| Task directions |
Return each line in the records below that includes "hswap".

| Data for the task |

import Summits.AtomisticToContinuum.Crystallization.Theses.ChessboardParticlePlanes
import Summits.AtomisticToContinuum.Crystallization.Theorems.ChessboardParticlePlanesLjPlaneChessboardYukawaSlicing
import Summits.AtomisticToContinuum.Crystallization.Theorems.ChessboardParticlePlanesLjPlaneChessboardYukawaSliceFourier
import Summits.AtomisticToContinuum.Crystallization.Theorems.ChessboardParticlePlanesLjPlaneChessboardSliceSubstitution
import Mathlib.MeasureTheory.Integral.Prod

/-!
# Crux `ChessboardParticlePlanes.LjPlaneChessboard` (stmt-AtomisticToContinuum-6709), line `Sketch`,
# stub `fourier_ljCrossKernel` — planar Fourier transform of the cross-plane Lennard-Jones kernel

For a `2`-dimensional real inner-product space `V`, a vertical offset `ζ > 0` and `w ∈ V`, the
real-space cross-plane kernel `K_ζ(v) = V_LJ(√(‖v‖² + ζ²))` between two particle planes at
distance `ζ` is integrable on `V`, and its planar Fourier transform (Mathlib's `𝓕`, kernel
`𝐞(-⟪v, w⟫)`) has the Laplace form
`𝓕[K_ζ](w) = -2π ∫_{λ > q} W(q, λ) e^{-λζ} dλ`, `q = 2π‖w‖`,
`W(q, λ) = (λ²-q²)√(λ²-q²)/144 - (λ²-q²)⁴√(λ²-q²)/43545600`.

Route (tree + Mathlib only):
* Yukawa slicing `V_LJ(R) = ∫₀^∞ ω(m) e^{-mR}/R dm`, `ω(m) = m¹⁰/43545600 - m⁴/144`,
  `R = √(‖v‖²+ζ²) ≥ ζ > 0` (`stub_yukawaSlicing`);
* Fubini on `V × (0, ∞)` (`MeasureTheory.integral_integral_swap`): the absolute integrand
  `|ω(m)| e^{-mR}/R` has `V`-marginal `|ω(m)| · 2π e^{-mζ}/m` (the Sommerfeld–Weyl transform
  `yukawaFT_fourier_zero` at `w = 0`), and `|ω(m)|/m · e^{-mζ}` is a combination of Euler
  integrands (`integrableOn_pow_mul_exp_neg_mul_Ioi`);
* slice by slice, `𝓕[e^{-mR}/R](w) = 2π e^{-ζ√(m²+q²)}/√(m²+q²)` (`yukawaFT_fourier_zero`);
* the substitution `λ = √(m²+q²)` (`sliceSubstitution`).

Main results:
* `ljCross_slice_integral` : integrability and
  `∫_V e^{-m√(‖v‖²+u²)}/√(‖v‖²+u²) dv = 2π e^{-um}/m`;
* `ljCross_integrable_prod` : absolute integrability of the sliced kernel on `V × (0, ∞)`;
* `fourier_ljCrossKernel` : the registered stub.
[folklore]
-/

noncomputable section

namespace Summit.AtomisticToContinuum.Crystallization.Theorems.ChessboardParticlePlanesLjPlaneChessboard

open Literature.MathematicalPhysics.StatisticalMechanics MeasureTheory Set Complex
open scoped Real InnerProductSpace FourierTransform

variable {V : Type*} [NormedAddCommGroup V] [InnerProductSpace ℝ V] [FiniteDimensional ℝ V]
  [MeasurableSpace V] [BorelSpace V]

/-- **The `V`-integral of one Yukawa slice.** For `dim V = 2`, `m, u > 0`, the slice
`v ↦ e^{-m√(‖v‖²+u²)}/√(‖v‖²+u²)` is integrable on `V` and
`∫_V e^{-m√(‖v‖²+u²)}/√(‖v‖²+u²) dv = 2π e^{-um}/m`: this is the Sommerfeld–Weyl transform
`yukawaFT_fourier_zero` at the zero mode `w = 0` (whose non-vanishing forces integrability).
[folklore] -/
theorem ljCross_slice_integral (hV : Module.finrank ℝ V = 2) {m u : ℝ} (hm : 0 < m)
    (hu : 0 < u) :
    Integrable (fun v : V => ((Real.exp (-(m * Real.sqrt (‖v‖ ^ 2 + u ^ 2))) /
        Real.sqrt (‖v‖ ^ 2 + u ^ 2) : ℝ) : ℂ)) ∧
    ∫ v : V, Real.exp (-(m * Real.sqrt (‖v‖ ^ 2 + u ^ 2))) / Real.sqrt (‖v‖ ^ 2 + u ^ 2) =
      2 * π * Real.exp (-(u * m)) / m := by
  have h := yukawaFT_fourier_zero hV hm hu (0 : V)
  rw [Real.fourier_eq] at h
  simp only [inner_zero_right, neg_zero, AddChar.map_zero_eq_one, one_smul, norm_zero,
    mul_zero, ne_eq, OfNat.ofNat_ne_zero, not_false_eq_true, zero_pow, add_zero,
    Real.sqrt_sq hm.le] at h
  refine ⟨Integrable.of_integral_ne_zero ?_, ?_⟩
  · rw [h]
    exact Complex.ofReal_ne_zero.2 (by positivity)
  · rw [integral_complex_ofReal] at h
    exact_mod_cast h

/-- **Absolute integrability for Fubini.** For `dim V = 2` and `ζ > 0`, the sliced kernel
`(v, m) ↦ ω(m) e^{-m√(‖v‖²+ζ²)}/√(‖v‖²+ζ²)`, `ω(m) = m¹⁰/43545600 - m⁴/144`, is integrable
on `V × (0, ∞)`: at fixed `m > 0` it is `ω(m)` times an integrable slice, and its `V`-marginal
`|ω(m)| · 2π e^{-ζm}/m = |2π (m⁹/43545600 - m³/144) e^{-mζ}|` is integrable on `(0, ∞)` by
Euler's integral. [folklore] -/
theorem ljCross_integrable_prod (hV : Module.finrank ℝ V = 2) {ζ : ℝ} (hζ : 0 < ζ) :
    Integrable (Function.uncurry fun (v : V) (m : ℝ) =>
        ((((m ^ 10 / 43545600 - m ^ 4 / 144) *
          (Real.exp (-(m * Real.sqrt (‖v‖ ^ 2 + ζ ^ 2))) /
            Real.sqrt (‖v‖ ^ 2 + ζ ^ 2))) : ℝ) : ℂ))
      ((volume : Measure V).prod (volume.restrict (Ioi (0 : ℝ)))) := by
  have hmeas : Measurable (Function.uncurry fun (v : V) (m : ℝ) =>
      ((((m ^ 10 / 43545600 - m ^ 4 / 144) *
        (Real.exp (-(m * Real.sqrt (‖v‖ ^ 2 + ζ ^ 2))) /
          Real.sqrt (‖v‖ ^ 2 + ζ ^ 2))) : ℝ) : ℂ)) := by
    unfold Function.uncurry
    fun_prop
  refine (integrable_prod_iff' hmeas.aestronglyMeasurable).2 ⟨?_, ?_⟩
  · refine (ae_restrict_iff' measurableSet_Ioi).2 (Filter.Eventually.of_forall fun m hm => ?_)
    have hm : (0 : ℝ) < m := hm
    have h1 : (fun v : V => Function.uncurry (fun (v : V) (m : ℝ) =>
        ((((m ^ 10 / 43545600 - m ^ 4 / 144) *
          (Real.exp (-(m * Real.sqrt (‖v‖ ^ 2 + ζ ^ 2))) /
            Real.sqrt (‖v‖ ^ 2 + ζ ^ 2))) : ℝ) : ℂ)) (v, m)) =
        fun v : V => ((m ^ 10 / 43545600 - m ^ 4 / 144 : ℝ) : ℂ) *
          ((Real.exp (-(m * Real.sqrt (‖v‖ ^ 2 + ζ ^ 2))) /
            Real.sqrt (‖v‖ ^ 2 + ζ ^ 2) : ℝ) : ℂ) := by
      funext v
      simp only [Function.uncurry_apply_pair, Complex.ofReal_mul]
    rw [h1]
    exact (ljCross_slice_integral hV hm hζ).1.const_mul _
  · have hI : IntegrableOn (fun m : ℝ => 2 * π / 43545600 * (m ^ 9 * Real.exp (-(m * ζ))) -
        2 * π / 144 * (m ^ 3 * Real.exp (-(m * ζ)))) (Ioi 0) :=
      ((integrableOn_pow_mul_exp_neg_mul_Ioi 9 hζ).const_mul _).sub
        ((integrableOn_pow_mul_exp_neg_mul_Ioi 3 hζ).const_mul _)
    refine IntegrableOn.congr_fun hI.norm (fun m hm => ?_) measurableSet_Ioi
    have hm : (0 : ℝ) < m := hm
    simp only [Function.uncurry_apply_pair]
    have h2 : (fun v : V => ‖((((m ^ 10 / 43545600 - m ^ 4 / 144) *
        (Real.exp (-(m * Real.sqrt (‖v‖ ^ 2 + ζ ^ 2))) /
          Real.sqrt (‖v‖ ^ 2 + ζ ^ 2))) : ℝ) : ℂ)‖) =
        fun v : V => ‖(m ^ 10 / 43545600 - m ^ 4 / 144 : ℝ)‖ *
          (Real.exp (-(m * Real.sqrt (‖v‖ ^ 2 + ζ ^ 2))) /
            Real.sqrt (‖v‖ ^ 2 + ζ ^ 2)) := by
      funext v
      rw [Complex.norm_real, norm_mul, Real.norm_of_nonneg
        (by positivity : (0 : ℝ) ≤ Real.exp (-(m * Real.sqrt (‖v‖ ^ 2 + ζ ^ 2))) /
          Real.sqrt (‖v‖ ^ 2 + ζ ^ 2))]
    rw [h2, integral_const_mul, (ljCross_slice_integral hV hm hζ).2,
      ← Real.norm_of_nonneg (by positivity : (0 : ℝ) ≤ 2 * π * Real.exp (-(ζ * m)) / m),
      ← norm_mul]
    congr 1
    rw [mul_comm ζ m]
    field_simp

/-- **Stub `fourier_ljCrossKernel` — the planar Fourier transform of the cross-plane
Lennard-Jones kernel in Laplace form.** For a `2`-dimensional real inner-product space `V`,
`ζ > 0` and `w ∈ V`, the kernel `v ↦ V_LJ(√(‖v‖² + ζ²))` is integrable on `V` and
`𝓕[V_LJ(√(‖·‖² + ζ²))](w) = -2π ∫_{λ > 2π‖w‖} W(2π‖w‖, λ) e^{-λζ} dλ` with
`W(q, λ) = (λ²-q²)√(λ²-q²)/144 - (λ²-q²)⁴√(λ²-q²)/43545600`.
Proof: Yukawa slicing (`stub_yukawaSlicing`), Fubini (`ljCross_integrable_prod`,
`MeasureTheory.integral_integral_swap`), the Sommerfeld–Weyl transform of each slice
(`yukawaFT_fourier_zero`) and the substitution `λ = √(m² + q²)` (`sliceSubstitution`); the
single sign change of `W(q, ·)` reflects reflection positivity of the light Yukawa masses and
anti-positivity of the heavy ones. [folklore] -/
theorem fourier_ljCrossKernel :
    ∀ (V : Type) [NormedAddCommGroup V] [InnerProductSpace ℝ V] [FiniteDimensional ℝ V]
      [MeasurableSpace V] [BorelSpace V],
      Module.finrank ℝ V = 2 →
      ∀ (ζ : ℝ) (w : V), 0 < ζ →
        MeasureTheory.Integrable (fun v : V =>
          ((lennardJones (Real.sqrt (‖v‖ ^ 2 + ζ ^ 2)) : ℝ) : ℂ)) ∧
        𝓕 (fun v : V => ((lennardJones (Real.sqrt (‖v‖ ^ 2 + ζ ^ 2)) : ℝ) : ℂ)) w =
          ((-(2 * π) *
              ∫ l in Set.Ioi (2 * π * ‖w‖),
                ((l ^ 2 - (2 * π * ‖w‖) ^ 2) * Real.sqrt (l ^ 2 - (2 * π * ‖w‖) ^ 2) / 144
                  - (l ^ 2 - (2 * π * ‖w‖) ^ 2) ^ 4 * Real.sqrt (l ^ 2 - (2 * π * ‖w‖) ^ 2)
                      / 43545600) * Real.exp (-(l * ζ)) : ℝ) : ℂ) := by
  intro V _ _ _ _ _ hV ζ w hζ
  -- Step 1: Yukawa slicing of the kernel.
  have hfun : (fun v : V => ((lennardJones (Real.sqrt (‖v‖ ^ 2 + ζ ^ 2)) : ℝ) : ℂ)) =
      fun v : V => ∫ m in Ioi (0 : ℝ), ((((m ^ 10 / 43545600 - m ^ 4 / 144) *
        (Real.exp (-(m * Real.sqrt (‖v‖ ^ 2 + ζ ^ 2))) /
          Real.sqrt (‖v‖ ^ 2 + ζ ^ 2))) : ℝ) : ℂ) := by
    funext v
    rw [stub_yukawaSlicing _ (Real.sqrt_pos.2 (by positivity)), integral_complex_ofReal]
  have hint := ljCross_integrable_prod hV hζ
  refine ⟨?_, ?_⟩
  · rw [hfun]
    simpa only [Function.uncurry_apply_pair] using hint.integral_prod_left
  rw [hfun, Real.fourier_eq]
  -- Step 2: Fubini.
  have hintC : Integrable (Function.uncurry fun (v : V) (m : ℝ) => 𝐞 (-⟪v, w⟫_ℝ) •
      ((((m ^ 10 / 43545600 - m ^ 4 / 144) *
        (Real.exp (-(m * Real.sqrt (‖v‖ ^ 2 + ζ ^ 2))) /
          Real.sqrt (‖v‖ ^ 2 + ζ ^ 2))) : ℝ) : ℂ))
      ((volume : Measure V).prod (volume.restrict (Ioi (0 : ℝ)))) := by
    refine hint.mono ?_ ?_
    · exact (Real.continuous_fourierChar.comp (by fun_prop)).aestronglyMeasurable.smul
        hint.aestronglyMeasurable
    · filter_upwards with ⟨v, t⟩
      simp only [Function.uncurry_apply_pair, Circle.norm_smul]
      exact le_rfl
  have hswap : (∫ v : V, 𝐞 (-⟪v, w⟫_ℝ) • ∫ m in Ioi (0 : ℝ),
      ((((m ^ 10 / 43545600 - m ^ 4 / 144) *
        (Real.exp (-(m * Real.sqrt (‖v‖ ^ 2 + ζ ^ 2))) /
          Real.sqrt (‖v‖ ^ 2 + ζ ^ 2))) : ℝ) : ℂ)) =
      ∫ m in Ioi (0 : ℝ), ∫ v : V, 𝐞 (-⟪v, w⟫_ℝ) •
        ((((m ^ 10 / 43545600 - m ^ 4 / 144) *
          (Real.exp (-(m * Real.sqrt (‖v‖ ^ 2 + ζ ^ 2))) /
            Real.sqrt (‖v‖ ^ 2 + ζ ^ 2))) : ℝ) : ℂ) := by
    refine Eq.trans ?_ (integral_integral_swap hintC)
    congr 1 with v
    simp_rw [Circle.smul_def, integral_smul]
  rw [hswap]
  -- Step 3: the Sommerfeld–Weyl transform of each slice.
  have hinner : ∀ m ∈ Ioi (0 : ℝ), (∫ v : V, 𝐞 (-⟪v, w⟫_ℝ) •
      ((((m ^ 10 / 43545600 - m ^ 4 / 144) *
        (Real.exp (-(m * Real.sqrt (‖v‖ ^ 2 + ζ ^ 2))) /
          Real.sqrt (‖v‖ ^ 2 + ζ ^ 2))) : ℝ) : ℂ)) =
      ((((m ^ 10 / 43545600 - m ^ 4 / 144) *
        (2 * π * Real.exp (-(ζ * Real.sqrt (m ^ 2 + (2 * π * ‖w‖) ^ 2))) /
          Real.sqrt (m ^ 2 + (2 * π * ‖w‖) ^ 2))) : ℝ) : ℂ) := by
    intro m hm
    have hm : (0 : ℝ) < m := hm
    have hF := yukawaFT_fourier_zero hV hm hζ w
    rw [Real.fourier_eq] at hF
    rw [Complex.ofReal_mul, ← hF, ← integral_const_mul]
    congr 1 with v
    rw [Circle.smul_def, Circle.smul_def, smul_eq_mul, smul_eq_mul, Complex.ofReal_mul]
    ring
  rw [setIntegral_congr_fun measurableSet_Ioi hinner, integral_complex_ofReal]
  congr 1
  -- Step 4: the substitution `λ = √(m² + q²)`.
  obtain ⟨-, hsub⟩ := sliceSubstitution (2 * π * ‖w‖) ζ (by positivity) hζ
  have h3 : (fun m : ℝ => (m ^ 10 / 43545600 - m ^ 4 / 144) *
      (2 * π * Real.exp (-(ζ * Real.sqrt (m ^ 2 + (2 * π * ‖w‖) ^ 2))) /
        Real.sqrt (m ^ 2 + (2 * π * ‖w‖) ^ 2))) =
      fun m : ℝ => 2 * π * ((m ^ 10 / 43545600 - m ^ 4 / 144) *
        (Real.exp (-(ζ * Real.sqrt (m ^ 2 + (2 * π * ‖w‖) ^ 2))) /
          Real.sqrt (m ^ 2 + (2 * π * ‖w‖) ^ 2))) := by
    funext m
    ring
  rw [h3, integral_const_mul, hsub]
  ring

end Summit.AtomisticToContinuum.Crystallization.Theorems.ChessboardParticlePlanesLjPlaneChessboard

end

| Solved problem |
  have hswap : (∫ v : V, 𝐞 (-⟪v, w⟫_ℝ) • ∫ m in Ioi (0 : ℝ),
  rw [hswap]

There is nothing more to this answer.